Share your dilemmas and get honest opinions from other Mumsnetters.

To want to sink to my knees and cry?

331 replies

tessofthedurbervilles · 29/12/2008 16:37

When my baby is born I would be better off not working than returning to my well paid respectable job....that is just the most stupid thing ever. All I want to do is pay my way but the system is making it easier to live on handouts.....

OP posts:
thumbwitch · 01/01/2009 23:24

hi treedelivery - it's awful isn't it - I had a client who gave up being a CAB advisor because of this, he couldn't bear that he was telling people to effectively destroy their family unit and become out of work in order to claim more money!

Obviously the welfare state has to cater for the most needy, I understand that, but there is a case for helping people like yourself when troubled times suddenly hit, without you having to reduce your circumstances further in order to qualify for help.

I can't remember, did I suggest to you that you ask your mortgage company if you can take a "maternity break" from your mortgage? My sister managed this (I didn't, I must admit). Sorry if someone else has said it, I haven't read the entire thread

Big ((hugs)) to you and everyone else who is in this invidious position at the moment, through no real fault of their own.

Judy1234 · 01/01/2009 23:41

I had babies at 22/24 and 26 (and then 36) but I took 2 weeks off so again no career disruption, something I was prepared to do because I wanted to be able to afford private school fees, a nanny when they were under 5, skiing holidayslike we just came back from today etc. Not showing off, just looking at when people have children and what effect it has and how you can do it without hurting what potentially might be a good career. If you'd always earn call centre type wages then it's an entirely different thing.

My three older children are picking careers as they're all at university stage and it's obviously very interesting talking to them and their friends about life plans, what work people enjoy (which is hugely important - if I sold up I could just about manage without working but I don't want to - I love the work I do), and what will earn them what they need. They do have some silly ideas some peopel - they'll say XYZ has a very well paid job because they get free clothes or a company car and yet the upper salary of that job is say £50k and another is £1m a year. I do think guiding children so they know the consequences of their actions matters.

So I earn more than my siblings and they went to Oxbridge and I didn't. Is that because I'm the oldest child? I suspect my oldest will earn the most too. It's proven that first children tend to succeed more whatever their gender. Or was it simply because when I was 10 I wanted to buy a island when I grew up (which I then did buy) and so I wqas picking careers partly on whether I could buy an island and also I wanted 7 children and didn't want a may to pay for them when I was about 14 so I suppose that affect career choice and always I've always been reasonably commercial and into business so that's another part of it. Pure academics dont' have the same mind set.

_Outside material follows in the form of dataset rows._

import Literature.NumberTheory.Automorphic.RootData
import Literature.NumberTheory.Automorphic.TorusCharacters
import Mathlib.Algebra.Group.ForwardDiff
import Mathlib.LinearAlgebra.Semisimple
import HarnessLib

/-!
# One-parameter unipotent subgroups of `GL n`: unipotence, torus intersections, surjective characters
(trunk T-AUTOMORPHIC, G25 AutomorphicL; Springer, *Linear Algebraic Groups*, 2.4.5, 2.4.8, 3.2)

Theorems-only companion of `LinearAlgebraicGroups.lean`, `RootData.lean` and
`TorusCharacters.lean` (namespace `Literature.Automorphic`, concrete `k`-points vocabulary: subgroups of
`GL n k`, `IsUnipotentElt`, `IsSemisimpleElt`, `IsTorusSubgroup`, algebraic homomorphisms
`IsAlgebraicAddHom u` for `u : 𝔾ₐ → G`, root homomorphisms `IsRootHom`, the character group
`characterLattice T`). Elementary inputs of the structure theory of reductive groups of
semisimple rank one (Springer 7.2–7.3: the Borel subgroups `B = T · U_α`, the normal form
`u(x) n t u(y)` of 7.2.4), all proved:

* `IsAlgebraicAddHom.isUnipotentElt` — **the image of an algebraic homomorphism `u : 𝔾ₐ → GL n`
  consists of unipotent matrices** (Springer 2.4.8 (ii): morphisms preserve unipotent parts, and
  `𝔾ₐ ≅ 𝕌₂` is unipotent). Direct proof, valid over any field: the entries of `u(x)^m = u(m x)`
  are polynomials in `m` of degree `< N`, so their `N`-th finite difference
  `∑ₗ (-1)^{N-l} (N choose l) u(x)^l = (u(x) - 1)^N` vanishes (Mathlib
  `Polynomial.fwdDiff_iter_eq_zero_of_degree_lt`, `fwdDiff_iter_eq_sum_shift`);
  `IsAlgebraicAddHom.isUnipotentSubgroup_map_range`.
* `IsSemisimpleElt.eq_one_of_isUnipotentElt` — a semisimple unipotent matrix is `1` (Springer
  2.4.5, uniqueness of the Jordan decomposition; Mathlib
  `Module.End.eq_zero_of_isNilpotent_isSemisimple`); hence a torus meets a unipotent subgroup
  trivially (`IsTorusSubgroup.inf_eq_bot_of_isUnipotentSubgroup`,
  `IsAlgebraicAddHom.eq_one_of_mem_torus`) and the decomposition `t · u(x)` in `T · u(𝔾ₐ)` is
  unique (`IsAlgebraicAddHom.eq_of_inclusion_mul_eq`; Springer 6.3.5 (iv) for `B = T · U`).
* `surjective_of_ne_one_of_mem_characterLattice` — **a non-trivial character of a torus over an
  algebraically closed field is surjective** (Springer 3.2: by the perfect pairing 3.2.11 (i),
  `exists_dualBases_of_isTorusSubgroup`, there is a cocharacter `λ` with `α ∘ λ = (x ↦ x^d)`,
  `d ≠ 0`, and `d`-th roots exist).

## Mathlib

Forward differences (`fwdDiff`, `Polynomial.fwdDiff_iter_eq_zero_of_degree_lt`), semisimple
endomorphisms (`Module.End.IsSemisimple`, `Module.End.isSemisimple_sub_algebraMap_iff`,
`Module.End.eq_zero_of_isNilpotent_isSemisimple`), `IsAlgClosed.exists_pow_nat_eq`. Mathlib has
no algebraic groups; nothing here duplicates a Mathlib declaration (searched `unipotent`,
`IsUnipotent` — only Lie-algebra / ring-theoretic notions).

## References

* [SpringerLAG1998] T. A. Springer, *Linear Algebraic Groups*, 2nd ed., Progress in Mathematics 9,
  Birkhäuser (1998): 2.4.5, 2.4.8 (ii), 2.4.12–2.4.13, 3.2.1, 3.2.11 (i), 6.3.5 (iv), 7.2.4.
-/

open scoped MatrixGroups fwdDiff
open Polynomial

namespace Literature.NumberTheory.Automorphic

variable {k : Type*} [Field k] {n : Type*} [Fintype n] [DecidableEq n]

/-! ### Images of `𝔾ₐ` are unipotent -/

section Unipotent

variable {G : Subgroup (GL n k)}

/-- **Images of algebraic homomorphisms `𝔾ₐ → GL n` are unipotent** (Springer 2.4.8 (ii) with
2.4.5: a homomorphism of algebraic groups carries unipotent elements to unipotent elements, and
every element of `𝔾ₐ` is unipotent). Direct proof over any field: if the coordinates of `u(x)`
are polynomials in `x`, the entries of `u(x)^m = u(m x)` are polynomials in `m` of degree `< N`,
so the `N`-th finite difference `∑ₗ (-1)^{N-l} (N choose l) u(x)^l = (u(x) - 1)^N` vanishes.
[cite: SpringerLAG1998, 2.4.8 (ii)] -/
theorem IsAlgebraicAddHom.isUnipotentElt {u : Multiplicative k →* ↥G} (hu : IsAlgebraicAddHom u)
    (x : k) : IsUnipotentElt ((u (Multiplicative.ofAdd x) : ↥G) : GL n k) := by
  classical
  obtain ⟨P, hP⟩ := hu
  set M : Matrix n n k := (((u (Multiplicative.ofAdd x) : ↥G) : GL n k) : Matrix n n k) with hM
  -- the entries of `M ^ m` are the values at `m` of polynomials `Q (i, j)`
  set Q : n × n → k[X] := fun ij => (P (Sum.inl ij)).comp (X * C x) with hQ
  have hpow : ∀ (m : ℕ) (i j : n), (M ^ m) i j = (Q (i, j)).eval (m : k) := by
    intro m i j
    have h1 : M ^ m = ((u (Multiplicative.ofAdd ((m : k) * x)) : ↥G) : GL n k) := by
      rw [← nsmul_eq_mul, ofAdd_nsmul, map_pow, Subgroup.coe_pow, Units.val_pow_eq_pow_val]
    rw [h1, ← glCoordFun_inl, hP, hQ]
    simp only [eval_comp, eval_mul, eval_X, eval_C, mul_comm]
  -- a uniform bound on their degrees
  set N : ℕ := Finset.univ.sup (fun ij : n × n => (Q ij).natDegree) + 1 with hN
  have hdeg : ∀ ij : n × n, (Q ij).natDegree < N := fun ij =>
    Nat.lt_succ_of_le (Finset.le_sup (f := fun ij : n × n => (Q ij).natDegree) (Finset.mem_univ ij))
  refine ⟨N, ?_⟩
  -- binomial expansion of `(M - 1) ^ N` and the vanishing finite difference, entry by entry
  have hcomm : Commute M (-1) := (Commute.one_right M).neg_right
  have hterm : ∀ l : ℕ, M ^ l * (-1) ^ (N - l) * (N.choose l : Matrix n n k) =
      ((-1 : k) ^ (N - l) * (N.choose l : k)) • M ^ l := by
    intro l
    have h1 : (-1 : Matrix n n k) = (-1 : k) • (1 : Matrix n n k) := by rw [neg_smul, one_smul]
    have h2 : (N.choose l : Matrix n n k) = (N.choose l : k) • (1 : Matrix n n k) := by
      rw [Nat.cast_smul_eq_nsmul, Nat.smul_one_eq_cast]
    rw [h1, smul_pow, one_pow, h2, mul_smul_comm, mul_one, mul_smul_comm, mul_one, smul_smul,
      mul_comm]
  rw [sub_eq_add_neg, hcomm.add_pow]
  simp_rw [hterm]
  ext i j
  rw [Matrix.sum_apply, Matrix.zero_apply]
  have key := congr_fun (Polynomial.fwdDiff_iter_eq_zero_of_degree_lt (hdeg (i, j))) 0
  rw [fwdDiff_iter_eq_sum_shift, Pi.zero_apply] at key
  rw [← key]
  refine Finset.sum_congr rfl fun l _ => ?_
  rw [Matrix.smul_apply, smul_eq_mul, hpow, zsmul_eq_mul, zero_add, Nat.smul_one_eq_cast]
  push_cast
  ring

/-- The image of an algebraic homomorphism `u : 𝔾ₐ → G` (in particular a root subgroup
`u_α(𝔾ₐ)`) is a unipotent subgroup (Springer 2.4.8 (ii)). [cite: SpringerLAG1998, 2.4.8 (ii)] -/
theorem IsAlgebraicAddHom.isUnipotentSubgroup_map_range {u : Multiplicative k →* ↥G}
    (hu : IsAlgebraicAddHom u) : IsUnipotentSubgroup (u.range.map G.subtype) := by
  rintro _ ⟨_, ⟨x, rfl⟩, rfl⟩
  simpa using hu.isUnipotentElt (Multiplicative.toAdd x)

/-- The image of a root homomorphism consists of unipotent elements (Springer 8.1.1: `U_α` is a
unipotent subgroup). [cite: SpringerLAG1998, 2.4.8 (ii)] -/
theorem IsRootHom.isUnipotentElt {T : Subgroup (GL n k)} {hTG : T ≤ G} {α : ↥T →* kˣ}
    {u : Multiplicative k →* ↥G} (hu : IsRootHom G T hTG α u) (x : k) :
    IsUnipotentElt ((u (Multiplicative.ofAdd x) : ↥G) : GL n k) :=
  hu.1.isUnipotentElt x

end Unipotent

/-! ### Semisimple and unipotent: tori meet unipotent subgroups trivially -/

section SemisimpleUnipotent

variable {G T : Subgroup (GL n k)}

/-- **A matrix that is both semisimple and unipotent is the identity** (Springer 2.4.5: the
multiplicative Jordan decomposition `a = a_s a_u` is unique; here `g = g · 1 = 1 · g`). Via
Mathlib: `g - 1` is nilpotent and semisimple, hence zero
(`Module.End.eq_zero_of_isNilpotent_isSemisimple`). [cite: SpringerLAG1998, 2.4.5] -/
theorem IsSemisimpleElt.eq_one_of_isUnipotentElt {g : GL n k} (hs : IsSemisimpleElt g)
    (hu : IsUnipotentElt g) : g = 1 := by
  have h1 : IsNilpotent (Matrix.toLin' (g : Matrix n n k) - 1) := by
    have h := hu.map (Matrix.toLinAlgEquiv' (R := k) (n := n))
    rw [map_sub, map_one] at h
    exact h
  have h2 : Module.End.IsSemisimple (Matrix.toLin' (g : Matrix n n k) - 1) := by
    have h := (Module.End.isSemisimple_sub_algebraMap_iff (f := Matrix.toLin' (g : Matrix n n k))
      (μ := (1 : k))).2 hs
    rwa [map_one] at h
  have h3 := Module.End.eq_zero_of_isNilpotent_isSemisimple h1 h2
  rw [sub_eq_zero, Module.End.one_eq_id, ← Matrix.toLin'_one] at h3
  exact Units.ext (Matrix.toLin'.injective h3)

/-- **A torus meets a unipotent subgroup trivially** (Springer 2.4.5; used in 6.3.5 (iv) and
7.2: `T ∩ U = {e}` for `B = T · U`). [cite: SpringerLAG1998, 2.4.5] -/
theorem IsTorusSubgroup.inf_eq_bot_of_isUnipotentSubgroup {U : Subgroup (GL n k)}
    (hT : IsTorusSubgroup T) (hU : IsUnipotentSubgroup U) : T ⊓ U = ⊥ := by
  rw [eq_bot_iff]
  intro g hg
  exact (IsSemisimpleElt.eq_one_of_isUnipotentElt (hT.2.2 g hg.1) (hU g hg.2) : g = 1)

/-- An element of a torus `T` of the form `u(x)`, `u : 𝔾ₐ → G` algebraic, is `1`; in particular
`T ∩ U_α = {1}` for root subgroups (Springer 2.4.5, 7.2.3). [cite: SpringerLAG1998, 2.4.5] -/
theorem IsAlgebraicAddHom.eq_one_of_mem_torus (hT : IsTorusSubgroup T)
    {u : Multiplicative k →* ↥G} (hu : IsAlgebraicAddHom u) {x : k}
    (hx : ((u (Multiplicative.ofAdd x) : ↥G) : GL n k) ∈ T) :
    ((u (Multiplicative.ofAdd x) : ↥G) : GL n k) = 1 :=
  IsSemisimpleElt.eq_one_of_isUnipotentElt (hT.2.2 _ hx) (hu.isUnipotentElt x)

/-- **Uniqueness of the decomposition `t · u(x)` in `T · u(𝔾ₐ)`** (Springer 6.3.5 (iv) for the
connected solvable group `B = T · U`; 7.2.4, relations (19)–(21)): for a torus `T ≤ G` and an
injective algebraic `u : 𝔾ₐ → G`, `t u(x) = t' u(x')` forces `t = t'` and `x = x'`.
[cite: SpringerLAG1998, 6.3.5 (iv)] -/
theorem IsAlgebraicAddHom.eq_of_inclusion_mul_eq (hT : IsTorusSubgroup T) (hTG : T ≤ G)
    {u : Multiplicative k →* ↥G} (hu : IsAlgebraicAddHom u) (hinj : Function.Injective u)
    {t t' : ↥T} {x x' : k}
    (h : Subgroup.inclusion hTG t * u (Multiplicative.ofAdd x) =
      Subgroup.inclusion hTG t' * u (Multiplicative.ofAdd x')) : t = t' ∧ x = x' := by
  -- `t'⁻¹ t = u(x') u(x)⁻¹ = u(x' - x)` lies in `T`
  have h1 : (Subgroup.inclusion hTG t')⁻¹ * Subgroup.inclusion hTG t =
      u (Multiplicative.ofAdd (x' - x)) := by
    rw [ofAdd_sub, _root_.map_div, eq_div_iff_mul_eq', mul_assoc, inv_mul_eq_iff_eq_mul]
    exact h
  have hmem : ((u (Multiplicative.ofAdd (x' - x)) : ↥G) : GL n k) ∈ T := by
    rw [← h1]
    exact T.mul_mem (T.inv_mem t'.2) t.2
  have hone := hu.eq_one_of_mem_torus hT hmem
  have hone' : u (Multiplicative.ofAdd (x' - x)) = 1 := Subtype.ext hone
  have hx : x = x' := by
    have h2 := hinj (hone'.trans (map_one u).symm)
    rw [← ofAdd_zero, Multiplicative.ofAdd.injective.eq_iff, sub_eq_zero] at h2
    exact h2.symm
  refine ⟨?_, hx⟩
  rw [hone', inv_mul_eq_one] at h1
  exact (Subgroup.inclusion_injective hTG h1).symm

end SemisimpleUnipotent

/-! ### Non-trivial characters of tori are surjective -/

section Surjective

variable {T : Subgroup (GL n k)}

/-- **A non-trivial character of a torus over an algebraically closed field is surjective**
(Springer 3.2: in coordinates `T ≅ 𝔻ᵣ` a character is `t ↦ t^m` with `m ∈ ℤʳ`, non-zero for
`α ≠ 1`). Proof: by the perfect pairing 3.2.11 (i) (`exists_dualBases_of_isTorusSubgroup`) there
is a cocharacter `λ` with `⟨α, λ⟩ = d ≠ 0`, i.e. `α(λ(x)) = x^d` (`charPairingInt_spec_holds`),
and `d`-th roots exist in `k` (equivalently: `α(T)` is a non-trivial subtorus of `𝔾ₘ`, 3.2.7). Used in
7.2.4 (homogeneity under `T`). [folklore] -/
theorem surjective_of_ne_one_of_mem_characterLattice [IsAlgClosed k] (hT : IsTorusSubgroup T)
    {α : ↥(characterLattice T)} (hα : α ≠ 1) : Function.Surjective (α : ↥T →* kˣ) := by
  haveI : IsMulCommutative ↥T := hT.2.1
  obtain ⟨r, bX, bY, hpair⟩ := exists_dualBases_of_isTorusSubgroup hT
  -- a coordinate `i` with `bX α i = d ≠ 0`
  have hne : bX (Additive.ofMul α) ≠ 0 := by
    intro h
    apply hα
    have : Additive.ofMul α = 0 := bX.injective (by rw [h, map_zero])
    exact Additive.ofMul.injective this
  obtain ⟨i, hi⟩ : ∃ i, bX (Additive.ofMul α) i ≠ 0 := by
    by_contra! h
    exact hne (funext h)
  set d : ℤ := bX (Additive.ofMul α) i with hd
  set γ : ↥(cocharacterLattice T) := Additive.toMul (bY.symm (Pi.single i 1)) with hγ
  have hp : charPairingInt (α : ↥T →* kˣ) (γ : kˣ →* ↥T) = d := by
    rw [hpair, hγ]
    simp [Pi.single_apply, hd]
  intro y
  -- `d`-th roots in `kˣ`
  have hd0 : d ≠ 0 := hi
  obtain ⟨z, hz⟩ : ∃ z : kˣ, z ^ d = y := by
    have hnat : d.natAbs ≠ 0 := Int.natAbs_ne_zero.2 hd0
    rcases Int.natAbs_eq d with hdpos | hdneg
    · obtain ⟨w, hw⟩ := IsAlgClosed.exists_pow_nat_eq (y : k) (Nat.pos_of_ne_zero hnat)
      have hw0 : w ≠ 0 := by
        rintro rfl
        rw [zero_pow hnat] at hw
        exact y.ne_zero hw.symm
      refine ⟨Units.mk0 w hw0, Units.ext ?_⟩
      rw [hdpos, zpow_natCast, Units.val_pow_eq_pow_val, Units.val_mk0, hw]
    · obtain ⟨w, hw⟩ := IsAlgClosed.exists_pow_nat_eq ((y⁻¹ : kˣ) : k) (Nat.pos_of_ne_zero hnat)
      have hw0 : w ≠ 0 := by
        rintro rfl
        rw [zero_pow hnat] at hw
        exact (y⁻¹).ne_zero hw.symm
      refine ⟨Units.mk0 w hw0, ?_⟩
      rw [hdneg, zpow_neg, zpow_natCast, ← inv_inj, inv_inv]
      exact Units.ext (by rw [Units.val_pow_eq_pow_val, Units.val_mk0, hw])
  refine ⟨(γ : kˣ →* ↥T) z, ?_⟩
  rw [charPairingInt_spec_holds (T := T) α.2 γ.2 z, hp, hz]

/-- A root, being a non-trivial character, is surjective onto `kˣ` (for `T` a torus over an
algebraically closed field). [folklore] -/
theorem surjective_of_mem_roots [IsAlgClosed k] {G : Subgroup (GL n k)} (hT : IsTorusSubgroup T)
    {α : ↥(characterLattice T)} (hα : α ∈ roots G T) : Function.Surjective (α : ↥T →* kˣ) :=
  surjective_of_ne_one_of_mem_characterLattice hT fun h => hα.1 (by rw [h, Subgroup.coe_one])

end Surjective

end Literature.NumberTheory.Automorphic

What makes one nurse stay on the average wage and another who I know build up a nationwide chain nursing agency contracting services to the NHS and then sell it off for a lot? Both would start at nurses . May be it's hormones and risk taking - some women have more testosterone perhaps than others.

Going back to ages of having your children one advantage of having them in your early 20s and not taking time off is you're not used to having any mnoey at all then so you just continue without very much so in some ways it's easier and we knew the nanny cost half each of our net salaries but that in 10 - 15 years' time I might earn a huge lot more so it was a long term investment.

MillyR · 01/01/2009 23:50

Could I ask what people consider to be well paid? I read in the paper that the average wage for a woman working full time is 21,000. I would consider a professor to be very well paid, as even postgrad researchers typically get paid 30-40 thousand.

I would say, putting childcare aside, 30 thousand was well paid and 40 thousand was very paid. Yet I get the impression (not from MN is particular but from life in general) that graduates are going to typically earn in excess of this, which I'm not convinced is true, or not true if you are a woman.

Quattrocento · 01/01/2009 23:53

There was a thread on this before and I did some googling which was quite interesting (for me at least).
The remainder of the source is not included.